Justice Sandra Day O’Connor held for the Court that it was presumptively unconstitutional to create majority-black or majority-Hispanic districts if their shapes were so strange as to evidence an intent ”to separate voters into different districts on the basis of race.” Such a district could be justified only if, O’Connor suggested in sending the case back to lower court, in some rare case it was an indispensable remedy for a violation of the Voting Rights Act.
The Court’s new rule against racial gerrymandering put its reading of the Constitution on a collision course with its reading of the Voting Rights Act in Gingles, as that 1986 decision had been construed by the Justice Department and many lower courts.
The Justices followed through in 1995 and 1996 with three 5-4 decisions striking down majority-black districts as unconstitutional racial gerrymanders. In the first of them, Miller vs. Georgia, Justice Anthony M. Kennedy’s opinion denounced ”the Justice Department’s implicit command that states engage in presumptively unconstitutional race-based districting” in the name of the Voting Rights Act. Kennedy held that judges should subject voting districts to ”strict scrutiny” whenever ”race was the predominant factor” in drawing them.
Neither Miller nor the two 1996 decisions provided much practical guidance for states that want to draw districts without violating either the Voting Rights Act or the Court’s constitutional ban on racial gerrymandering. Hunt vs. Cromartie brings a bit more predictability to the scene.

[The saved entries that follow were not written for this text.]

-- `L_w`-sized statement: elaboration budget only (no search)
set_option maxHeartbeats 1600000 in
/-- **(ED. 2) THE FOLD's `(hoT, hκT, hnn)` LITERALLY for the (B6-V) HEAD's design of record** (B-p14 (g33) HANDOFF 30fdf257 §3, holder p08 (g16)): `κT t := ((b t, θ)_v : ℂ)` with
`ι (b t) = α·T₁₀∕T₀₀`, `|b t|_v = exp(−oT t)` — i.e. the (B6-V) → (B6-O) interface `SPEC mfl oT κT` of the CLOSE (F0P3-p01 (g15) v4) reads
`∀ t ∈ U, mfl ≤ N t → ∃ βF, ι βF = α·X₁₀∕X₀₀ ∧ |βF|_v = exp(−oT t) ∧ κT t = ((βF, θ)_v : ℂ)`; then `hOt := exists_depth_sign_dictionary_torus_of_symbol`.
[cite: LabesseLanglands1979, §2 (2.1)–(2.2)] [cite: Labesse2024StabilisationGermesSL2, Th. 0.0.12] -/
theorem exists_depth_sign_dictionary_torus_of_symbol
    (bc : ↥(Subgroup.centralizer ({t₀} : Set ((cmDatum L 2 (Matrix.of fun i j : Fin 2 => if i.val + j.val + 1 = 2 then (1 : L) else 0)).Local v × (cmDatum L 1 (Matrix.of fun i j : Fin 1 => if i.val + j.val + 1 = 1 then (1 : L) else 0)).Local v))) → ((v.adicCompletion ↥(maximalRealSubfield L)))ˣ) (Nb : ℕ)
    (hbc : ∀ t : ↥(Subgroup.centralizer ({t₀} : Set ((cmDatum L 2 (Matrix.of fun i j : Fin 2 => if i.val + j.val + 1 = 2 then (1 : L) else 0)).Local v × (cmDatum L 1 (Matrix.of fun i j : Fin 1 => if i.val + j.val + 1 = 1 then (1 : L) else 0)).Local v))), t ∈ {t : ↥(Subgroup.centralizer ({t₀} : Set ((cmDatum L 2 (Matrix.of fun i j : Fin 2 => if i.val + j.val + 1 = 2 then (1 : L) else 0)).Local v × (cmDatum L 1 (Matrix.of fun i j : Fin 1 => if i.val + j.val + 1 = 1 then (1 : L) else 0)).Local v))) | IsRegularElt ((t : ((cmDatum L 2 (Matrix.of fun i j : Fin 2 => if i.val + j.val + 1 = 2 then (1 : L) else 0)).Local v × (cmDatum L 1 (Matrix.of fun i j : Fin 1 => if i.val + j.val + 1 = 1 then (1 : L) else 0)).Local v)).1.val : GL (Fin 2) (LocalRing L v))} → Nb ≤ (-WithZero.log (Valued.v ((((P⁻¹).val * ((t : ((cmDatum L 2 (Matrix.of fun i j : Fin 2 => if i.val + j.val + 1 = 2 then (1 : L) else 0)).Local v × (cmDatum L 1 (Matrix.of fun i j : Fin 1 => if i.val + j.val + 1 = 1 then (1 : L) else 0)).Local v)).1.val.val : Matrix (Fin 2) (Fin 2) (LocalRing L v)) * P.val) 0 0 - ((P⁻¹).val * ((t : ((cmDatum L 2 (Matrix.of fun i j : Fin 2 => if i.val + j.val + 1 = 2 then (1 : L) else 0)).Local v × (cmDatum L 1 (Matrix.of fun i j : Fin 1 => if i.val + j.val + 1 = 1 then (1 : L) else 0)).Local v)).1.val.val : Matrix (Fin 2) (Fin 2) (LocalRing L v)) * P.val) 1 1) w))).toNat →
      toPlace v w ((bc t : ((v.adicCompletion ↥(maximalRealSubfield L)))ˣ) : (v.adicCompletion ↥(maximalRealSubfield L))) = (((P⁻¹).val * ((t : ((cmDatum L 2 (Matrix.of fun i j : Fin 2 => if i.val + j.val + 1 = 2 then (1 : L) else 0)).Local v × (cmDatum L 1 (Matrix.of fun i j : Fin 1 => if i.val + j.val + 1 = 1 then (1 : L) else 0)).Local v)).1.val.val : Matrix (Fin 2) (Fin 2) (LocalRing L v)) * P.val) 0 0 w / ((P⁻¹).val * ((t : ((cmDatum L 2 (Matrix.of fun i j : Fin 2 => if i.val + j.val + 1 = 2 then (1 : L) else 0)).Local v × (cmDatum L 1 (Matrix.of fun i j : Fin 1 => if i.val + j.val + 1 = 1 then (1 : L) else 0)).Local v)).1.val.val : Matrix (Fin 2) (Fin 2) (LocalRing L v)) * P.val) 1 1 w - ((P⁻¹).val * ((t : ((cmDatum L 2 (Matrix.of fun i j : Fin 2 => if i.val + j.val + 1 = 2 then (1 : L) else 0)).Local v × (cmDatum L 1 (Matrix.of fun i j : Fin 1 => if i.val + j.val + 1 = 1 then (1 : L) else 0)).Local v)).1.val.val : Matrix (Fin 2) (Fin 2) (LocalRing L v)) * P.val) 1 1 w / ((P⁻¹).val * ((t : ((cmDatum L 2 (Matrix.of fun i j : Fin 2 => if i.val + j.val + 1 = 2 then (1 : L) else 0)).Local v × (cmDatum L 1 (Matrix.of fun i j : Fin 1 => if i.val + j.val + 1 = 1 then (1 : L) else 0)).Local v)).1.val.val : Matrix (Fin 2) (Fin 2) (LocalRing L v)) * P.val) 0 0 w) / η)
    (mfl : ℕ) (oT : ↥(Subgroup.centralizer ({t₀} : Set ((cmDatum L 2 (Matrix.of fun i j : Fin 2 => if i.val + j.val + 1 = 2 then (1 : L) else 0)).Local v × (cmDatum L 1 (Matrix.of fun i j : Fin 1 => if i.val + j.val + 1 = 1 then (1 : L) else 0)).Local v))) → ℕ) (κT : ↥(Subgroup.centralizer ({t₀} : Set ((cmDatum L 2 (Matrix.of fun i j : Fin 2 => if i.val + j.val + 1 = 2 then (1 : L) else 0)).Local v × (cmDatum L 1 (Matrix.of fun i j : Fin 1 => if i.val + j.val + 1 = 1 then (1 : L) else 0)).Local v))) → ℂ)
    (hspec : ∀ t : ↥(Subgroup.centralizer ({t₀} : Set ((cmDatum L 2 (Matrix.of fun i j : Fin 2 => if i.val + j.val + 1 = 2 then (1 : L) else 0)).Local v × (cmDatum L 1 (Matrix.of fun i j : Fin 1 => if i.val + j.val + 1 = 1 then (1 : L) else 0)).Local v))), t ∈ {t : ↥(Subgroup.centralizer ({t₀} : Set ((cmDatum L 2 (Matrix.of fun i j : Fin 2 => if i.val + j.val + 1 = 2 then (1 : L) else 0)).Local v × (cmDatum L 1 (Matrix.of fun i j : Fin 1 => if i.val + j.val + 1 = 1 then (1 : L) else 0)).Local v))) | IsRegularElt ((t : ((cmDatum L 2 (Matrix.of fun i j : Fin 2 => if i.val + j.val + 1 = 2 then (1 : L) else 0)).Local v × (cmDatum L 1 (Matrix.of fun i j : Fin 1 => if i.val + j.val + 1 = 1 then (1 : L) else 0)).Local v)).1.val : GL (Fin 2) (LocalRing L v))} → mfl ≤ (-WithZero.log (Valued.v ((((P⁻¹).val * ((t : ((cmDatum L 2 (Matrix.of fun i j : Fin 2 => if i.val + j.val + 1 = 2 then (1 : L) else 0)).Local v × (cmDatum L 1 (Matrix.of fun i j : Fin 1 => if i.val + j.val + 1 = 1 then (1 : L) else 0)).Local v)).1.val.val : Matrix (Fin 2) (Fin 2) (LocalRing L v)) * P.val) 0 0 - ((P⁻¹).val * ((t : ((cmDatum L 2 (Matrix.of fun i j : Fin 2 => if i.val + j.val + 1 = 2 then (1 : L) else 0)).Local v × (cmDatum L 1 (Matrix.of fun i j : Fin 1 => if i.val + j.val + 1 = 1 then (1 : L) else 0)).Local v)).1.val.val : Matrix (Fin 2) (Fin 2) (LocalRing L v)) * P.val) 1 1) w))).toNat →
      ∃ βF : (v.adicCompletion ↥(maximalRealSubfield L)), toPlace v w βF = α * ((((E₂ (t : ((cmDatum L 2 (Matrix.of fun i j : Fin 2 => if i.val + j.val + 1 = 2 then (1 : L) else 0)).Local v × (cmDatum L 1 (Matrix.of fun i j : Fin 1 => if i.val + j.val + 1 = 1 then (1 : L) else 0)).Local v)).1 : ↥(unitaryGroupOfForm (galAdicCompletionMap (L := L) (IsCMField.complexConj L) hw) (placeForm (Matrix.of fun i j : Fin 2 => if i.val + j.val + 1 = 2 then (1 : L) else 0) w.1))) : GL (Fin 2) (w.1.adicCompletion L)) : Matrix (Fin 2) (Fin 2) (w.1.adicCompletion L))) 1 0 / ((((E₂ (t : ((cmDatum L 2 (Matrix.of fun i j : Fin 2 => if i.val + j.val + 1 = 2 then (1 : L) else 0)).Local v × (cmDatum L 1 (Matrix.of fun i j : Fin 1 => if i.val + j.val + 1 = 1 then (1 : L) else 0)).Local v)).1 : ↥(unitaryGroupOfForm (galAdicCompletionMap (L := L) (IsCMField.complexConj L) hw) (placeForm (Matrix.of fun i j : Fin 2 => if i.val + j.val + 1 = 2 then (1 : L) else 0) w.1))) : GL (Fin 2) (w.1.adicCompletion L)) : Matrix (Fin 2) (Fin 2) (w.1.adicCompletion L))) 0 0 ∧ Valued.v βF = WithZero.exp (-(oT t : ℤ)) ∧
        κT t = ((hilbertSymbol (v.adicCompletion ↥(maximalRealSubfield L)) βF (algebraMap ↥(maximalRealSubfield L) _ ((cmQuadraticGenerator L : 𝓞 ↥(maximalRealSubfield L)) : ↥(maximalRealSubfield L))) : ℤ) : ℂ)) :
    ∃ (M : ℕ) (k₁ : ℤ) (c₀ : ((v.adicCompletion ↥(maximalRealSubfield L)))ˣ), ∀ t : ↥(Subgroup.centralizer ({t₀} : Set ((cmDatum L 2 (Matrix.of fun i j : Fin 2 => if i.val + j.val + 1 = 2 then (1 : L) else 0)).Local v × (cmDatum L 1 (Matrix.of fun i j : Fin 1 => if i.val + j.val + 1 = 1 then (1 : L) else 0)).Local v))), t ∈ {t : ↥(Subgroup.centralizer ({t₀} : Set ((cmDatum L 2 (Matrix.of fun i j : Fin 2 => if i.val + j.val + 1 = 2 then (1 : L) else 0)).Local v × (cmDatum L 1 (Matrix.of fun i j : Fin 1 => if i.val + j.val + 1 = 1 then (1 : L) else 0)).Local v))) | IsRegularElt ((t : ((cmDatum L 2 (Matrix.of fun i j : Fin 2 => if i.val + j.val + 1 = 2 then (1 : L) else 0)).Local v × (cmDatum L 1 (Matrix.of fun i j : Fin 1 => if i.val + j.val + 1 = 1 then (1 : L) else 0)).Local v)).1.val : GL (Fin 2) (LocalRing L v))} → M ≤ (-WithZero.log (Valued.v ((((P⁻¹).val * ((t : ((cmDatum L 2 (Matrix.of fun i j : Fin 2 => if i.val + j.val + 1 = 2 then (1 : L) else 0)).Local v × (cmDatum L 1 (Matrix.of fun i j : Fin 1 => if i.val + j.val + 1 = 1 then (1 : L) else 0)).Local v)).1.val.val : Matrix (Fin 2) (Fin 2) (LocalRing L v)) * P.val) 0 0 - ((P⁻¹).val * ((t : ((cmDatum L 2 (Matrix.of fun i j : Fin 2 => if i.val + j.val + 1 = 2 then (1 : L) else 0)).Local v × (cmDatum L 1 (Matrix.of fun i j : Fin 1 => if i.val + j.val + 1 = 1 then (1 : L) else 0)).Local v)).1.val.val : Matrix (Fin 2) (Fin 2) (LocalRing L v)) * P.val) 1 1) w))).toNat →
      Valued.v (toPlace v w ((bc t : ((v.adicCompletion ↥(maximalRealSubfield L)))ˣ) : (v.adicCompletion ↥(maximalRealSubfield L)))) = WithZero.exp (-(2 * (oT t : ℤ) + 2 * k₁)) ∧
      κT t = ((hilbertSymbol (v.adicCompletion ↥(maximalRealSubfield L)) (((bc t * c₀ : ((v.adicCompletion ↥(maximalRealSubfield L)))ˣ)) : (v.adicCompletion ↥(maximalRealSubfield L))) (algebraMap ↥(maximalRealSubfield L) _ ((cmQuadraticGenerator L : 𝓞 ↥(maximalRealSubfield L)) : ↥(maximalRealSubfield L))) : ℤ) : ℂ) ∧
      0 ≤ (oT t : ℤ) + k₁ :=
  exists_depth_sign_dictionary_torus_of_norm L v w hw he t₀ P d ht₀ hP hd1 E₂ hE₂ hα hα0 hv0 hτ hστ hτne hση hη0 hpos bc Nb hbc mfl oT κT (fun _ => 1)
    (fun _ _ _ => ⟨one_ne_zero, hilbertSymbol_one_left _⟩)
    (fun t ht hm => by obtain ⟨βF, h1, h2, h3⟩ := hspec t ht hm; exact ⟨βF, h1, h2, by rw [mul_one]; exact h3⟩)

This is not to say that Justice Thomas’ opinion entirely ends the confusion, or that it portends the emergence of consensus among the Court’s conservatives and liberals. But this small step toward clarity could point toward an eventual withering away of the racial gerrymandering litigation that has so roiled the courts and the country since 1993.
This is so in part because the Thomas opinion implicitly suggests a way of accommodating liberals’ desire to see significant numbers of black and Hispanic candidates elected with conservatives’ distaste for the use of overt racial gerrymandering to achieve that result.
Because African-Americans are among the most loyal of Democrats, the elected officials who draw district lines may often find that the most efficient form of political gerrymandering–which is to aggregate precincts with the most heavily Democratic (or Republican) voting patterns– will also create sufficient concentrations of black voters to help elect their chosen candidates, many of whom will also be black.
This does not mean that race-conscious partisan gerrymandering is or should be mere camouflage for racial gerrymandering. A districting plan motivated mainly by political rather than racial considerations will tend to produce more racially integrated, less balkanized districts, often with large black (or Hispanic) pluralities rather than majorities. This will foster the building of cross-racial coalitions–not a bad thing. Such political gerrymandering is also less likely to send voters the noxious message that they are supposed to cast their ballots along racial lines.
The ultimate goal should be to ensure that black and Hispanic voters have a fair chance of electing their chosen candidates without resorting to racial gerrymanders. As more and more black and Hispanic candidates win elections in majority- white districts, that goal seems ever more achievable. Hunt vs. Cromartie brings it closer still.